Requirement: Every line below between the one holding "solutions of (1)(2)(3)(6)" and the one holding "0d2b302b97c461b1, 2026-08-27T03:30Z, names", inclusive, should be copied exactly, and no other line.

Data for this exercise:

---*---

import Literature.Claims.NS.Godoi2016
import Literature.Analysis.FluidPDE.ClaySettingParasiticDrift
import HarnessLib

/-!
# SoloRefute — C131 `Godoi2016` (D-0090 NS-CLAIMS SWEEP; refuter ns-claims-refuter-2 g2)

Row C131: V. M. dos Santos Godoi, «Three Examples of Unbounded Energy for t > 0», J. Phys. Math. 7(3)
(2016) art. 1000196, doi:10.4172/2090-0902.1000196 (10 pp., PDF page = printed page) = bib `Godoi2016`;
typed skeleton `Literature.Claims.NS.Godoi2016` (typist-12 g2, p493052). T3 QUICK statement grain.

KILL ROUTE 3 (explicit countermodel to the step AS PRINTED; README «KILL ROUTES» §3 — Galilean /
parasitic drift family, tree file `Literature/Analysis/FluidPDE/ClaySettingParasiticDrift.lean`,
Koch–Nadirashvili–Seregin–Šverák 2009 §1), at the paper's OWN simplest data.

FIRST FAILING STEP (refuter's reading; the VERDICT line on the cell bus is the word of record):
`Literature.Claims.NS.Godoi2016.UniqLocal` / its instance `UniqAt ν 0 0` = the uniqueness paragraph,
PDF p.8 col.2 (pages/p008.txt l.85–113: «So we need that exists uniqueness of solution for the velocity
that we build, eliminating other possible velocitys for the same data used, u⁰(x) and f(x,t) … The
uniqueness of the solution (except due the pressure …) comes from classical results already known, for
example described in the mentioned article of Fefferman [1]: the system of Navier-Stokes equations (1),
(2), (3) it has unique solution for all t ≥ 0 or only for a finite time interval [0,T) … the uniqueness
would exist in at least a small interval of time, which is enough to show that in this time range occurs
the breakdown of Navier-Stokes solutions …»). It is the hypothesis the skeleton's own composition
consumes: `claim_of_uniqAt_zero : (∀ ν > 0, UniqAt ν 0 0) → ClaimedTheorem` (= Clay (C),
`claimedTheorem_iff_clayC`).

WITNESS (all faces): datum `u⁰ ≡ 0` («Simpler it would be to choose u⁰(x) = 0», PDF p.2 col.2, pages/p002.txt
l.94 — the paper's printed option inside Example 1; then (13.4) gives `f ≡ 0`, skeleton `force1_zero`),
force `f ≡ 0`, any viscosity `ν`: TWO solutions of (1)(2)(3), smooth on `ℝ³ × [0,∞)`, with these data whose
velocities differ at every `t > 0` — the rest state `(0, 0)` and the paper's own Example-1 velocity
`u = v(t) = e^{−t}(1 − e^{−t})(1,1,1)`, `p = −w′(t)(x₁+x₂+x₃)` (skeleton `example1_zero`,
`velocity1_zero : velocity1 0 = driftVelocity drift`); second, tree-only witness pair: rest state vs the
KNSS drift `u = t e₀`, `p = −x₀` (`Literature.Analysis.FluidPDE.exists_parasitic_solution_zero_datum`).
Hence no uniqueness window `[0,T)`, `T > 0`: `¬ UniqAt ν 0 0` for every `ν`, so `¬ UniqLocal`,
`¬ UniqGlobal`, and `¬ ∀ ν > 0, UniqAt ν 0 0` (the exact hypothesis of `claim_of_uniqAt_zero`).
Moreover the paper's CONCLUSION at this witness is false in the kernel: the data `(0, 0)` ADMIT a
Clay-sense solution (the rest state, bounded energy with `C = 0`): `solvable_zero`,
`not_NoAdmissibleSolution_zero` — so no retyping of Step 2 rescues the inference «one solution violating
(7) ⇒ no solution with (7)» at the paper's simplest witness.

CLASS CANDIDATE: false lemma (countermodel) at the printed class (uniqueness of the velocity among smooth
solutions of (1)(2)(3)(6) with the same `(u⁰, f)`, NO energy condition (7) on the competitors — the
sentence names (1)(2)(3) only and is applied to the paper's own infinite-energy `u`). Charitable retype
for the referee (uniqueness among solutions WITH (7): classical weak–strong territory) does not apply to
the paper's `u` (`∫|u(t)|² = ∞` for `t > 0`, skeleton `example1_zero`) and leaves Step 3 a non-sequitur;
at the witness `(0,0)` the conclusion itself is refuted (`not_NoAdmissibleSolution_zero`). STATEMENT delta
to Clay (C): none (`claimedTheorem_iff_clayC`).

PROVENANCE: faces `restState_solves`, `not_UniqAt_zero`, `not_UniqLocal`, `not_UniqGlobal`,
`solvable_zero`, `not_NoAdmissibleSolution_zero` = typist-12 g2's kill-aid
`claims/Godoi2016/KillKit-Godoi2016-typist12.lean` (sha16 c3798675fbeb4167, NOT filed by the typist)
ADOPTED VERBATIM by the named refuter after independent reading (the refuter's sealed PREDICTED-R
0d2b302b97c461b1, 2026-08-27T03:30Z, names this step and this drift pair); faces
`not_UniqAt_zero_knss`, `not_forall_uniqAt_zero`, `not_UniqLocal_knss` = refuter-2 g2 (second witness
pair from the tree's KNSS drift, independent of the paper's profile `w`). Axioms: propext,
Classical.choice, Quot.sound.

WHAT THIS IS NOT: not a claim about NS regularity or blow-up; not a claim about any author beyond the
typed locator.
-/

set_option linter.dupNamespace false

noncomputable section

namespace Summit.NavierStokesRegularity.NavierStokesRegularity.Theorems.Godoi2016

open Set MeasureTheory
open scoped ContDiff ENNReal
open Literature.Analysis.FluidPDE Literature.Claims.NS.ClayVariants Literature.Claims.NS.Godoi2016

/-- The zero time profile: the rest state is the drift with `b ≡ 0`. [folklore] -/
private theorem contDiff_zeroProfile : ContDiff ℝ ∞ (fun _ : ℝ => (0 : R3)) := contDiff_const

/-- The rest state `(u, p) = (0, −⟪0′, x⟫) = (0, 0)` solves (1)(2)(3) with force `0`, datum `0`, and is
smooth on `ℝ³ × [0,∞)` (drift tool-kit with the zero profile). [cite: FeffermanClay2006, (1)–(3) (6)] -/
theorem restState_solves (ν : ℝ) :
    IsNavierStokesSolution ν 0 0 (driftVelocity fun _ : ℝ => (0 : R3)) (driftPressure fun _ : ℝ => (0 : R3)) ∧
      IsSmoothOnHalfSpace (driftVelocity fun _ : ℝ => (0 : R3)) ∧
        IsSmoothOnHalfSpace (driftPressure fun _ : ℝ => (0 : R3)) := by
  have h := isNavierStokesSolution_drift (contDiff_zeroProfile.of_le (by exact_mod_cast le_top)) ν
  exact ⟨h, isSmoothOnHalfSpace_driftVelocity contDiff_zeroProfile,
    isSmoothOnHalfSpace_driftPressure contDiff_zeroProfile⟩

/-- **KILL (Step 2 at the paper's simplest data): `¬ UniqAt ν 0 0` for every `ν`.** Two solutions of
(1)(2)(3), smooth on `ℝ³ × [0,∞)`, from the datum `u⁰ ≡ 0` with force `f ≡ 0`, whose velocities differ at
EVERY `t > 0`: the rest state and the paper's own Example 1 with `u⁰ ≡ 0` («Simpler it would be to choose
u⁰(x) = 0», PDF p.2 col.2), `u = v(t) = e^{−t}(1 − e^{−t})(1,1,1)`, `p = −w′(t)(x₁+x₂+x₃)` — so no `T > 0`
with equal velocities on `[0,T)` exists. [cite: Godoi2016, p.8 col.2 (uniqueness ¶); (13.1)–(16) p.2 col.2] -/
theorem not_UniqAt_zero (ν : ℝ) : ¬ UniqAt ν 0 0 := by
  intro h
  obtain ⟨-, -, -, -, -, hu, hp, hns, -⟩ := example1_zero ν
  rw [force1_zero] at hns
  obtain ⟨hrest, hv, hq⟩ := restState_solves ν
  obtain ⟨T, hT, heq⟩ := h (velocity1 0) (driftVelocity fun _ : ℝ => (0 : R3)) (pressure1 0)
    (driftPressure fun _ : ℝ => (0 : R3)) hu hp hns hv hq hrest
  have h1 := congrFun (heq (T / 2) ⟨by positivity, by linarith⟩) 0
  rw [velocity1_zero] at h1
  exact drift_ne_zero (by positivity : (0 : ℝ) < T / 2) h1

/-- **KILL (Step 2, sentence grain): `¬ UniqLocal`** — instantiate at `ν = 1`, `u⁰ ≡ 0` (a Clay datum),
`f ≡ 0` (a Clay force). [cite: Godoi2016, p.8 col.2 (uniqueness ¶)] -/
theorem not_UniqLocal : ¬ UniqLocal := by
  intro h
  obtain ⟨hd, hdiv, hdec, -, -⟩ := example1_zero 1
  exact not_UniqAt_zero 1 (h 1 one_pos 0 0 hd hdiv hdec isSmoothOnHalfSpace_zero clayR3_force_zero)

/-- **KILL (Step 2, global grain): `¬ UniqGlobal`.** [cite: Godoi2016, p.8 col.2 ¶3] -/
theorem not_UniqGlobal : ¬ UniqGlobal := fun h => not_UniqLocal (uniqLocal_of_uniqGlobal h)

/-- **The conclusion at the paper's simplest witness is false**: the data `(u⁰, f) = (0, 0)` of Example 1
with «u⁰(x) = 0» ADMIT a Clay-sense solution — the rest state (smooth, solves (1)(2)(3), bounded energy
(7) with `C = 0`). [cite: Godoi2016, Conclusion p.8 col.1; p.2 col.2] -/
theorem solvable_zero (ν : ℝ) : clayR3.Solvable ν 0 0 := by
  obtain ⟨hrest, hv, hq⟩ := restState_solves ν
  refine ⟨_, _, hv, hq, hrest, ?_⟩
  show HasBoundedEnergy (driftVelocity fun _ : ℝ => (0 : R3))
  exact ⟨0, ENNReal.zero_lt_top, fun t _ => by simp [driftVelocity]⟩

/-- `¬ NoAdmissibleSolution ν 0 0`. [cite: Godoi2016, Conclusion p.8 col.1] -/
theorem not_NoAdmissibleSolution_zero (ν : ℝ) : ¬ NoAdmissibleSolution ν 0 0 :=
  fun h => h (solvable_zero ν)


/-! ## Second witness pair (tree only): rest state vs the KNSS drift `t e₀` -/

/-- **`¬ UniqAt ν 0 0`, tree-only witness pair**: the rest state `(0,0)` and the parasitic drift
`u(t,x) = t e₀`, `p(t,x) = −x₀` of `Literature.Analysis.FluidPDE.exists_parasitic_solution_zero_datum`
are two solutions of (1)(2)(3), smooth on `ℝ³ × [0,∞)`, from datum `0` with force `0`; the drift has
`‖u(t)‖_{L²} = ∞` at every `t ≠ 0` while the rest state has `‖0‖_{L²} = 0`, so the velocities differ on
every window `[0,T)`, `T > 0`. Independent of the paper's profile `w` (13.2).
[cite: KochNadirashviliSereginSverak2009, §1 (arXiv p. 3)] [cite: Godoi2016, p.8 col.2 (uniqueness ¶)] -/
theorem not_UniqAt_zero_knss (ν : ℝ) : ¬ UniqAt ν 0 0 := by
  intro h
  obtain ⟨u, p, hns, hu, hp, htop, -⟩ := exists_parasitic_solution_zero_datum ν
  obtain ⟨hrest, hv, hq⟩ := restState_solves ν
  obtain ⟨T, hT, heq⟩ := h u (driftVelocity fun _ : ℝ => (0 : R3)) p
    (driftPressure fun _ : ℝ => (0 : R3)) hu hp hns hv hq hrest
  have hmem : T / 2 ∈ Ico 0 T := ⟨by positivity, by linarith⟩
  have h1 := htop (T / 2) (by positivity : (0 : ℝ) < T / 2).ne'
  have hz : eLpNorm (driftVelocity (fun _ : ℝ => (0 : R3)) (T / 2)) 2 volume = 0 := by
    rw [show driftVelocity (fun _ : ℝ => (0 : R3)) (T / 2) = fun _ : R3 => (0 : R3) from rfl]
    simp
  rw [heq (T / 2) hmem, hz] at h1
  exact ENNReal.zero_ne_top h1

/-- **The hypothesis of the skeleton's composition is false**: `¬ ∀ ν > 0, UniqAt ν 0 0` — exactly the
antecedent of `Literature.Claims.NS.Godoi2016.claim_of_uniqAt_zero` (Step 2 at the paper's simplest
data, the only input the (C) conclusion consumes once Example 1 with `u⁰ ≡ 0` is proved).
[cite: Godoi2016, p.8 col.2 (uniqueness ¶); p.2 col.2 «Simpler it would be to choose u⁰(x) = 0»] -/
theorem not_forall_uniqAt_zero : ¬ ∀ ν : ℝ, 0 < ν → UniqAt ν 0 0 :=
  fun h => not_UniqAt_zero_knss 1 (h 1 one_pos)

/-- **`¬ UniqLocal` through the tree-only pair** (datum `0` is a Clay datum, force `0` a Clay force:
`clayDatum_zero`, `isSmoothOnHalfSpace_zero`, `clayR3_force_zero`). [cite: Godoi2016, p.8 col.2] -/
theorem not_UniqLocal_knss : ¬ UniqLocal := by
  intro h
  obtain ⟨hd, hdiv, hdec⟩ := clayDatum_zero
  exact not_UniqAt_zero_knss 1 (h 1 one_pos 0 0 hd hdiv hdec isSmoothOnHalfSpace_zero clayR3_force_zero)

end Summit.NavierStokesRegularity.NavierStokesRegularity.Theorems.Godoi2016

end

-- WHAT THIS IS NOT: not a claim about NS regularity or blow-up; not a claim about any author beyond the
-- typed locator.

---*---

Task answer:
solutions of (1)(2)(3)(6) with the same `(u⁰, f)`, NO energy condition (7) on the competitors — the
sentence names (1)(2)(3) only and is applied to the paper's own infinite-energy `u`). Charitable retype
for the referee (uniqueness among solutions WITH (7): classical weak–strong territory) does not apply to
the paper's `u` (`∫|u(t)|² = ∞` for `t > 0`, skeleton `example1_zero`) and leaves Step 3 a non-sequitur;
at the witness `(0,0)` the conclusion itself is refuted (`not_NoAdmissibleSolution_zero`). STATEMENT delta
to Clay (C): none (`claimedTheorem_iff_clayC`).

PROVENANCE: faces `restState_solves`, `not_UniqAt_zero`, `not_UniqLocal`, `not_UniqGlobal`,
`solvable_zero`, `not_NoAdmissibleSolution_zero` = typist-12 g2's kill-aid
`claims/Godoi2016/KillKit-Godoi2016-typist12.lean` (sha16 c3798675fbeb4167, NOT filed by the typist)
ADOPTED VERBATIM by the named refuter after independent reading (the refuter's sealed PREDICTED-R
0d2b302b97c461b1, 2026-08-27T03:30Z, names this step and this drift pair); faces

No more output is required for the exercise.